TheSu XML annotations produce machine-readable data that can be processed in whatever way best serves a researcher's needs. The thesis-support relationships and proposition-based connections naturally form network structures, which can be converted into various formats and visualised using different tools and approaches.

This page presents example visualisation designs developed by the author to demonstrate useful ways of representing TheSu XML data. These designs are planned for inclusion in the future TheSu Annotator GUI and web platforms for accessing and searching TheSu annotations. However, they represent only one possible approach—researchers are free to develop their own visualisation methods tailored to their specific research questions.

Source Dataset

All visualisation examples on this page are drawn from a dataset to be published alongside the following paper:

Lead White in Context Across Greco-Roman Sources: The First TheSu XML Annotation Dataset of Arguments and Recipes, with Graph Visualisations and Discussion of their Design

Author: Daniele Morrone · Journal: Journal of Open Humanities Data · Collection: Data-Driven History of Ideas

Under Peer Review Invited full submission following abstract selection (June 2024); submitted June 2025

Two Complementary Designs

The author's approach proposes two complementary visualisation designs, each serving different analytical purposes. This dual strategy allows researchers to move between close and distant reading methods—examining individual arguments in detail while also identifying patterns across larger corpora.

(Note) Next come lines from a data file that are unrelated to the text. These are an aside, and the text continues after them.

import Mathlib
import Summits.PneNP.PneNP.Theorems.ClusUniversalCertificateCubeA

/-!
# Route ClusUniversalCertificate — the GRADED vanishing lemma (engine of the graded rank method)
(rung F-N1, cell pnp-ideate; helper for stmt-PneNP-19683 `UniversalCertAll`; record HOME/pnp-ideate-prover-2/g10/MEMO-graded-rank.md §1)

`ClusCube.lemmaZ` (the engine of the PROVED hypercube case `universalCert_one`, ROUND-5 §T Lemma Z) says: a polynomial over `𝔽₂` of
total degree `≤ d` that vanishes at every point of the cube with at most `d` zero coordinates vanishes everywhere.  This file proves the
version for an ARBITRARY DOWN-CLOSED FAMILY `𝓣` of monomial supports in place of `{T : |T| ≤ d}`:

* `eval_pt_eq_sum_cT`: at a 0/1 point `pt S` a polynomial evaluates to the LOWER SUM `Σ_{T ⊆ S} c_T` of its collapsed (multilinear)
  coefficients `c_T = Σ_{supp d = T} coeff d`;
* `eval_eq_zero_of_vanish_on_downset` (**graded vanishing lemma**): if every monomial of `f` has support in `𝓣` and `f(pt S) = 0` for
  every `S ∈ 𝓣`, then `f ≡ 0` on the cube (triangular induction along `⊆`; no reflection `x ↦ x + 𝟙` needed in this orientation);
* `eval_eq_of_eq_on_downset`: two such polynomials agreeing on `{pt S : S ∈ 𝓣}` agree everywhere — i.e. the space of functions spanned by
  the monomials `x_T, T ∈ 𝓣` restricts INJECTIVELY to the test set `H_𝓣 = {t : supp t ∈ 𝓣}`, so at most `|H_𝓣 ∩ Y|` functions supported
  on `Y` with monomials in `𝓣` are linearly independent (the capacity bound of the memo, for every block grading at once: tensor
  gradings, block-degree, and their GL-relabelled versions are all down-closed families).

HONEST FRAMING: an elementary lemma about multilinear polynomials over `𝔽₂` (finite Möbius inversion), offered as infrastructure for an
OPEN crux of route ClusUniversalCertificate (the block case `m ≥ 2`); it closes nothing; FRONTIER rung F-N1 — nothing here bears on P vs NP.
[folklore: lower sets are unisolvent on lower grids; ROUND-5 §T.7 remark "Lemma Z holds for any pair (𝓣, H)"]
-/

set_option linter.dupNamespace false -- `Summit.PneNP.PneNP.…`: summit = sub-problem name (D-0017 single-conjunct layout)

namespace Summit.PneNP.PneNP.Theorems.ClusCubeGraded

open Classical Finset MvPolynomial
open Summit.PneNP.PneNP.Theorems.ClusCube (V supp pt pt_supp eval_pt)

noncomputable section

variable {N : ℕ}

/-- At the 0/1 point of `S`, `f` evaluates to the lower sum `Σ_{T ⊆ S} c_T` of its collapsed (multilinear) coefficients
`c_T = Σ_{d : supp d = T} coeff_d f` (written out, no new definition). -/
lemma eval_pt_eq_sum_cT (f : MvPolynomial (Fin N) (ZMod 2)) (S : Finset (Fin N)) :
    eval (pt S) f = ∑ T ∈ S.powerset, ∑ d ∈ f.support, (if d.support = T then f.coeff d else 0) := by
  rw [eval_pt, sum_comm]
  refine sum_congr rfl fun d _ => ?_
  rw [sum_ite_eq]
  simp only [mem_powerset]

/-- A collapsed coefficient at a support outside the support family of `f` vanishes. -/
lemma cT_eq_zero_of_forall_ne (f : MvPolynomial (Fin N) (ZMod 2)) (T : Finset (Fin N))
    (h : ∀ d ∈ f.support, d.support ≠ T) : (∑ d ∈ f.support, if d.support = T then f.coeff d else 0) = 0 :=
  sum_eq_zero fun d hd => if_neg (h d hd)

/-- **Graded vanishing lemma.**  Let `𝓣` be a down-closed family of subsets of the coordinates.  If every monomial of `f` has its
support in `𝓣` and `f` vanishes at the 0/1 points `pt S`, `S ∈ 𝓣`, then `f` vanishes at every point of the cube. -/
theorem eval_eq_zero_of_vanish_on_downset (𝓣 : Finset (Finset (Fin N)))
    (hdown : ∀ T ∈ 𝓣, ∀ S, S ⊆ T → S ∈ 𝓣)
    (f : MvPolynomial (Fin N) (ZMod 2)) (hsupp : ∀ d ∈ f.support, d.support ∈ 𝓣)
    (hvan : ∀ S ∈ 𝓣, eval (pt S) f = 0) (x : V N) : eval x f = 0 := by
  -- collapsed coefficients vanish outside `𝓣` (no monomial there) ...
  have hout : ∀ T, T ∉ 𝓣 → (∑ d ∈ f.support, if d.support = T then f.coeff d else 0) = 0 := fun T hT =>
    cT_eq_zero_of_forall_ne f T fun d hd hdT => hT (hdT ▸ hsupp d hd)
  -- ... and inside `𝓣` by induction along `⊆` (triangularity of the lower sums)
  have hin : ∀ T, T ∈ 𝓣 → (∑ d ∈ f.support, if d.support = T then f.coeff d else 0) = 0 := by
    intro T
    induction T using Finset.strongInduction with
    | H T ih =>
      intro hT
      have h := hvan T hT
      rw [eval_pt_eq_sum_cT, ← sum_erase_add _ _ (mem_powerset_self T)] at h
      have hrest : ∑ T' ∈ T.powerset.erase T, (∑ d ∈ f.support, if d.support = T' then f.coeff d else 0) = 0 := by
        refine sum_eq_zero fun T' hT' => ?_
        obtain ⟨hne, hsub⟩ := mem_erase.mp hT'
        have hss : T' ⊂ T := ssubset_of_subset_of_ne (mem_powerset.mp hsub) hne
        exact ih T' hss (hdown T hT T' hss.subset)
      rw [hrest, zero_add] at h
      exact h
  have hall : ∀ T, (∑ d ∈ f.support, if d.support = T then f.coeff d else 0) = 0 :=
    fun T => if hT : T ∈ 𝓣 then hin T hT else hout T hT
  rw [← pt_supp x, eval_pt_eq_sum_cT]
  exact sum_eq_zero fun T _ => hall T

/-- Injectivity form: two polynomials whose monomials have supports in the down-closed family `𝓣` and which agree on the test
points `pt S`, `S ∈ 𝓣`, agree on the whole cube. -/
theorem eval_eq_of_eq_on_downset (𝓣 : Finset (Finset (Fin N)))
    (hdown : ∀ T ∈ 𝓣, ∀ S, S ⊆ T → S ∈ 𝓣)
    (f g : MvPolynomial (Fin N) (ZMod 2)) (hf : ∀ d ∈ f.support, d.support ∈ 𝓣)
    (hg : ∀ d ∈ g.support, d.support ∈ 𝓣)
    (hagree : ∀ S ∈ 𝓣, eval (pt S) f = eval (pt S) g) (x : V N) : eval x f = eval x g := by
  have hsupp : ∀ d ∈ (f - g).support, d.support ∈ 𝓣 := by
    intro d hd
    have hd' := support_sub (σ := Fin N) (R := ZMod 2) f g hd
    rcases mem_union.mp hd' with h | h
    · exact hf d h
    · exact hg d h
  have hvan : ∀ S ∈ 𝓣, eval (pt S) (f - g) = 0 := fun S hS => by
    rw [map_sub, hagree S hS, sub_self]
  have := eval_eq_zero_of_vanish_on_downset 𝓣 hdown (f - g) hsupp hvan x
  rwa [map_sub, sub_eq_zero] at this

/-- The degree filtration is the special case `𝓣 = {T : |T| ≤ d}`: a polynomial all of whose monomials have support of size `≤ d`
and which vanishes at the 0/1 points of weight `≤ d` vanishes everywhere (the orientation dual to `ClusCube.lemmaZ`). -/
theorem eval_eq_zero_of_vanish_on_light (d : ℕ) (f : MvPolynomial (Fin N) (ZMod 2))
    (hsupp : ∀ e ∈ f.support, e.support.card ≤ d)
    (hvan : ∀ S : Finset (Fin N), S.card ≤ d → eval (pt S) f = 0) (x : V N) : eval x f = 0 := by
  refine eval_eq_zero_of_vanish_on_downset (univ.filter fun T : Finset (Fin N) => T.card ≤ d) ?_ f ?_ ?_ x
  · intro T hT S hS
    rw [mem_filter] at hT ⊢
    exact ⟨mem_univ _, (card_le_card hS).trans hT.2⟩
  · intro e he
    exact mem_filter.mpr ⟨mem_univ _, hsupp e he⟩
  · intro S hS
    exact hvan S (mem_filter.mp hS).2

end

end Summit.PneNP.PneNP.Theorems.ClusCubeGraded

Detailed Argumentation Maps

Purpose: Close reading and individual argument analysis

These hierarchical tree structures display extensive information directly on nodes: full paraphrases of theses, speaker attribution, passage references, and original text snippets. The layout arranges elements to show argumentative and expository dependencies—for example, premises appear above the conclusions they support.

Visual conventions distinguish different element types: explicit theses appear with solid borders, while implicit theses (reconstructed reasoning not directly stated in the source) use dashed borders. This makes the structure of arguments immediately apparent.

Best for: Analysing individual arguments, understanding how premises connect to conclusions, examining short passages in depth.

Generated with: Graphviz (dot engine or other layout engines)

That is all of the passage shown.